# WHAT IS REQUIRED
Begin at the line containing "[cite: ArioliKoch2019, §3 Prop. 3.2 (monomial version, all" in the entries below and end at the line containing "x − Δ_D⁻¹(v·x"; transcribe that range exactly and nothing outside it.

____

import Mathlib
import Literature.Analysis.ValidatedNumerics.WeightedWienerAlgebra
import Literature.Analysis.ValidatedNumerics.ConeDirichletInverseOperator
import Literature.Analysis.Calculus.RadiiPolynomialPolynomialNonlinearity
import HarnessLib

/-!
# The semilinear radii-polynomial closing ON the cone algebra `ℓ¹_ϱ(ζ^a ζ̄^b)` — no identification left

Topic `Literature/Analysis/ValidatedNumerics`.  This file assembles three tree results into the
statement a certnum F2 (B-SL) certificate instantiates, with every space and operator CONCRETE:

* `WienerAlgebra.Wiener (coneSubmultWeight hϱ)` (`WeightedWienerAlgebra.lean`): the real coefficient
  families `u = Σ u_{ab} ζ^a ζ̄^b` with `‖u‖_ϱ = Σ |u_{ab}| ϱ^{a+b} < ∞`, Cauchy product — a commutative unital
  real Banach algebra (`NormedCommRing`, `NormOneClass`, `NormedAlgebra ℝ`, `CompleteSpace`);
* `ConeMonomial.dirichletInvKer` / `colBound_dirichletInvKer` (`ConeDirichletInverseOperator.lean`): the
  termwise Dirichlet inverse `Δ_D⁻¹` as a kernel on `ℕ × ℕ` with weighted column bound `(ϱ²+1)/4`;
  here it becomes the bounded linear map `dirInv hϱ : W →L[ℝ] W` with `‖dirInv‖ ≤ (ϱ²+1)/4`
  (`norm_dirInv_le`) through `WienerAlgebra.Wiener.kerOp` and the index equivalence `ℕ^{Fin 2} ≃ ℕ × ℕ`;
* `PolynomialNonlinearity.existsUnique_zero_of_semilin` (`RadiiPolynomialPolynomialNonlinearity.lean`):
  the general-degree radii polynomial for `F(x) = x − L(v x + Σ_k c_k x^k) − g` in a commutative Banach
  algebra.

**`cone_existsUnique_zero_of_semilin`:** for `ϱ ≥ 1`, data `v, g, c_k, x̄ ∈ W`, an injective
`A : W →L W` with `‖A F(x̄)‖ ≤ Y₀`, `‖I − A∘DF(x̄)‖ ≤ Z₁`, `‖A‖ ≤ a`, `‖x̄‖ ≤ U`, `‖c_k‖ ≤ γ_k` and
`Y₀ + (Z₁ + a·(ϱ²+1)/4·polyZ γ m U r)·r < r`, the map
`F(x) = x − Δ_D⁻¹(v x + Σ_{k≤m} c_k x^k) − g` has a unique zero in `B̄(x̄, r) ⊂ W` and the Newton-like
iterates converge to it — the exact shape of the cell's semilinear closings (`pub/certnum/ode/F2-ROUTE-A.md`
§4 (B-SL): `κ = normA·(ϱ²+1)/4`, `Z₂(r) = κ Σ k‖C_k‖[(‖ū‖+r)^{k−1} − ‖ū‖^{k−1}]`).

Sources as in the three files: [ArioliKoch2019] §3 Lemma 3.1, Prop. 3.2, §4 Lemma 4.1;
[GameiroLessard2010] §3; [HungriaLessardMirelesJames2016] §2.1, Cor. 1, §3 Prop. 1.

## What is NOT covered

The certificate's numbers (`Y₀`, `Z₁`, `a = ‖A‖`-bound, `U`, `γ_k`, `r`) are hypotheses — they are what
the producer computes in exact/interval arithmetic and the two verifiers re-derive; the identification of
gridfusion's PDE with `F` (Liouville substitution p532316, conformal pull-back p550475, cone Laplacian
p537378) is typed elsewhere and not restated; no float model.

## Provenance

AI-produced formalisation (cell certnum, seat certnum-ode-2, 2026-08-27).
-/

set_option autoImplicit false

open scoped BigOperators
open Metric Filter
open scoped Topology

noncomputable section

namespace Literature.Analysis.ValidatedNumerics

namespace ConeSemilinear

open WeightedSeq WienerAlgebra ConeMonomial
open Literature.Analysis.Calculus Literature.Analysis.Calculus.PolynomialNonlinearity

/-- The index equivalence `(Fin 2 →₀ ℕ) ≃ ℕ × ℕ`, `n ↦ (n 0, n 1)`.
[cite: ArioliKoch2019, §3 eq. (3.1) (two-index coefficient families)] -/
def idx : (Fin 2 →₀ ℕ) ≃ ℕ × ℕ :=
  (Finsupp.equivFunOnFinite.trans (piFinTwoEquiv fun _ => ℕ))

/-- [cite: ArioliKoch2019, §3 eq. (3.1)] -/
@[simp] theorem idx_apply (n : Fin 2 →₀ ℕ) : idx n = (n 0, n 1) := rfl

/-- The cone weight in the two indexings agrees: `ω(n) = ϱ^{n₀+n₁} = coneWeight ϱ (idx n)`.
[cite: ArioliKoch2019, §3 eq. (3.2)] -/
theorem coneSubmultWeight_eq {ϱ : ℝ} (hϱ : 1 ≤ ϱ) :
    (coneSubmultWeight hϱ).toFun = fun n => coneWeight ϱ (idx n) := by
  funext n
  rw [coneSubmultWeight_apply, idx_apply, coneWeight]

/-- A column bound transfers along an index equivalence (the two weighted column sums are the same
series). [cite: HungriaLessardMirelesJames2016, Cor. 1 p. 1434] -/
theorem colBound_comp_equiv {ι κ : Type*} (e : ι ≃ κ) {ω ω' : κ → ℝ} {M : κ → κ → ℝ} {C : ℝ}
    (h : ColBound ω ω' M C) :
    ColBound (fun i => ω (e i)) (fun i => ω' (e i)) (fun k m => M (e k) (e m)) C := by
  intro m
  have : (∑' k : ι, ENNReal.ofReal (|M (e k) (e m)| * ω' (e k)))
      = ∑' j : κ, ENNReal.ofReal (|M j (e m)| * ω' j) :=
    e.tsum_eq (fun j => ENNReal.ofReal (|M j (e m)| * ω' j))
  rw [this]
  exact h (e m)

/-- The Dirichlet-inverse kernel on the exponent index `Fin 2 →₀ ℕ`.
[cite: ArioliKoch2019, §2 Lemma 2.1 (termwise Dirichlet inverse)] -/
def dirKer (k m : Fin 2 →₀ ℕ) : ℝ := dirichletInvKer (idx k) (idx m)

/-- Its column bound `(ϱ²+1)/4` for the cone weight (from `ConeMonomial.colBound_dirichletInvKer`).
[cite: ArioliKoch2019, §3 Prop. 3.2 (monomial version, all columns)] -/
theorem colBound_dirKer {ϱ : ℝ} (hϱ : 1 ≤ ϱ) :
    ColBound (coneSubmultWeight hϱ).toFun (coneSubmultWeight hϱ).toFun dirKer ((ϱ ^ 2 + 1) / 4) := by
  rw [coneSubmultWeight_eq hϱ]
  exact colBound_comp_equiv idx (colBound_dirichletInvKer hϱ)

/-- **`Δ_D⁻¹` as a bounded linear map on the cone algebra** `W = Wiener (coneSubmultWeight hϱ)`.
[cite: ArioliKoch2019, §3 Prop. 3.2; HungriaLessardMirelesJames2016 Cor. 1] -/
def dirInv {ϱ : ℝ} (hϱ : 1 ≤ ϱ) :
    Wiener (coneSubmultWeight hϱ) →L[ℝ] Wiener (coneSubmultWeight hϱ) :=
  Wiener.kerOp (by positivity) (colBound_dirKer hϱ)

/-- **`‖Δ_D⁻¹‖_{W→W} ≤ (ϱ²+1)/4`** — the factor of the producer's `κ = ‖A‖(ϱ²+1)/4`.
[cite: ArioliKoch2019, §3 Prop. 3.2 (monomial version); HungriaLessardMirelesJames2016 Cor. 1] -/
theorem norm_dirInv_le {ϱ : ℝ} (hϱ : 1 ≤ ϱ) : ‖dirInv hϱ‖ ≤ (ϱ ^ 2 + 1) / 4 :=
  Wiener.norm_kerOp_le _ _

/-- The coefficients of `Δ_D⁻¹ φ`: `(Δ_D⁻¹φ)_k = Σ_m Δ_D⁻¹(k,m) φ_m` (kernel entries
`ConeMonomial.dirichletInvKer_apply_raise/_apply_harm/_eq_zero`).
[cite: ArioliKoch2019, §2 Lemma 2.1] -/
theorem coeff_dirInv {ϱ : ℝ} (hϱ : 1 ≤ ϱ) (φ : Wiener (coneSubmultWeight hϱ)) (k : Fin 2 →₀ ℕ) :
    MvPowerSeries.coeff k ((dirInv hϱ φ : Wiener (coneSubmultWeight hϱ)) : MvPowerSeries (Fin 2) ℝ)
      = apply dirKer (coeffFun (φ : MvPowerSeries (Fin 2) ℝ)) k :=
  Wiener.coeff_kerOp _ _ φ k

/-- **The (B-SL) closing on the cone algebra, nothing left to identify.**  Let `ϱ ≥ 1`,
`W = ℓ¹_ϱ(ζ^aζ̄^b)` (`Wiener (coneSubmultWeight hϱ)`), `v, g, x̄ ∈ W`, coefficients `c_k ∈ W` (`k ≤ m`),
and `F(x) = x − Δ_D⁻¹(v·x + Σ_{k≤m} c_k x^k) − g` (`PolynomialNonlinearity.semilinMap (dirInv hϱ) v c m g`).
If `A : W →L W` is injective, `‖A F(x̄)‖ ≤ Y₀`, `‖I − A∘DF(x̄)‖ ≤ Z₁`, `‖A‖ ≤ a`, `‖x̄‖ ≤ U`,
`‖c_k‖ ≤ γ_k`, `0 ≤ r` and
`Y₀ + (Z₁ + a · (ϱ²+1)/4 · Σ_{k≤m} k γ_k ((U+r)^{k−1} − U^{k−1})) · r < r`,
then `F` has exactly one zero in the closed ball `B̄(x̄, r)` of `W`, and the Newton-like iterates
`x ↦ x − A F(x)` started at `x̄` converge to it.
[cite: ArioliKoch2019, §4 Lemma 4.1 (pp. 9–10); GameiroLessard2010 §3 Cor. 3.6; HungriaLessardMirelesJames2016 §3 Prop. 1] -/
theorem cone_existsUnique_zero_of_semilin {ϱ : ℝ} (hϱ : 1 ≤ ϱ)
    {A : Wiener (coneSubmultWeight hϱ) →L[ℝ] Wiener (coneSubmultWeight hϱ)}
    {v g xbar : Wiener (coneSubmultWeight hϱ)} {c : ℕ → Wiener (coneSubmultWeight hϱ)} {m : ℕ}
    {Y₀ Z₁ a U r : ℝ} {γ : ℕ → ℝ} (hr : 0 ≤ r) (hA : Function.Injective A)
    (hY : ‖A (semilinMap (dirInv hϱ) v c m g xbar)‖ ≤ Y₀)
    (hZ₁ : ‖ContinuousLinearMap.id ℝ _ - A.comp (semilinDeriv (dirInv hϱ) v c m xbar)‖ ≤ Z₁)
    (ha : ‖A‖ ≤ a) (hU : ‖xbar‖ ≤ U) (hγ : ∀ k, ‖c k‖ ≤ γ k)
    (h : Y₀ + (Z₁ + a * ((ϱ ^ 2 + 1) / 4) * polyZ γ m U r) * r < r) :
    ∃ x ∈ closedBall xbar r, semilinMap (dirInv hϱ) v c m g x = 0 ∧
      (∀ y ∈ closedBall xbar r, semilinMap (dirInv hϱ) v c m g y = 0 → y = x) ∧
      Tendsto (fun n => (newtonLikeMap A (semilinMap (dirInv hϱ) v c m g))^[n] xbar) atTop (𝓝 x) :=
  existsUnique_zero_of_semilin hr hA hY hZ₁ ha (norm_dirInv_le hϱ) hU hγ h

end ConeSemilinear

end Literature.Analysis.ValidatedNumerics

____

# YOUR SOLUTION
[cite: ArioliKoch2019, §3 Prop. 3.2 (monomial version, all columns)] -/
theorem colBound_dirKer {ϱ : ℝ} (hϱ : 1 ≤ ϱ) :
    ColBound (coneSubmultWeight hϱ).toFun (coneSubmultWeight hϱ).toFun dirKer ((ϱ ^ 2 + 1) / 4) := by
  rw [coneSubmultWeight_eq hϱ]
  exact colBound_comp_equiv idx (colBound_dirichletInvKer hϱ)

/-- **`Δ_D⁻¹` as a bounded linear map on the cone algebra** `W = Wiener (coneSubmultWeight hϱ)`.
[cite: ArioliKoch2019, §3 Prop. 3.2; HungriaLessardMirelesJames2016 Cor. 1] -/
def dirInv {ϱ : ℝ} (hϱ : 1 ≤ ϱ) :
    Wiener (coneSubmultWeight hϱ) →L[ℝ] Wiener (coneSubmultWeight hϱ) :=
  Wiener.kerOp (by positivity) (colBound_dirKer hϱ)

/-- **`‖Δ_D⁻¹‖_{W→W} ≤ (ϱ²+1)/4`** — the factor of the producer's `κ = ‖A‖(ϱ²+1)/4`.
[cite: ArioliKoch2019, §3 Prop. 3.2 (monomial version); HungriaLessardMirelesJames2016 Cor. 1] -/
theorem norm_dirInv_le {ϱ : ℝ} (hϱ : 1 ≤ ϱ) : ‖dirInv hϱ‖ ≤ (ϱ ^ 2 + 1) / 4 :=
  Wiener.norm_kerOp_le _ _

/-- The coefficients of `Δ_D⁻¹ φ`: `(Δ_D⁻¹φ)_k = Σ_m Δ_D⁻¹(k,m) φ_m` (kernel entries
`ConeMonomial.dirichletInvKer_apply_raise/_apply_harm/_eq_zero`).
[cite: ArioliKoch2019, §2 Lemma 2.1] -/
theorem coeff_dirInv {ϱ : ℝ} (hϱ : 1 ≤ ϱ) (φ : Wiener (coneSubmultWeight hϱ)) (k : Fin 2 →₀ ℕ) :
    MvPowerSeries.coeff k ((dirInv hϱ φ : Wiener (coneSubmultWeight hϱ)) : MvPowerSeries (Fin 2) ℝ)
      = apply dirKer (coeffFun (φ : MvPowerSeries (Fin 2) ℝ)) k :=
  Wiener.coeff_kerOp _ _ φ k

/-- **The (B-SL) closing on the cone algebra, nothing left to identify.**  Let `ϱ ≥ 1`,
`W = ℓ¹_ϱ(ζ^aζ̄^b)` (`Wiener (coneSubmultWeight hϱ)`), `v, g, x̄ ∈ W`, coefficients `c_k ∈ W` (`k ≤ m`),
and `F(x) = x − Δ_D⁻¹(v·x + Σ_{k≤m} c_k x^k) − g` (`PolynomialNonlinearity.semilinMap (dirInv hϱ) v c m g`).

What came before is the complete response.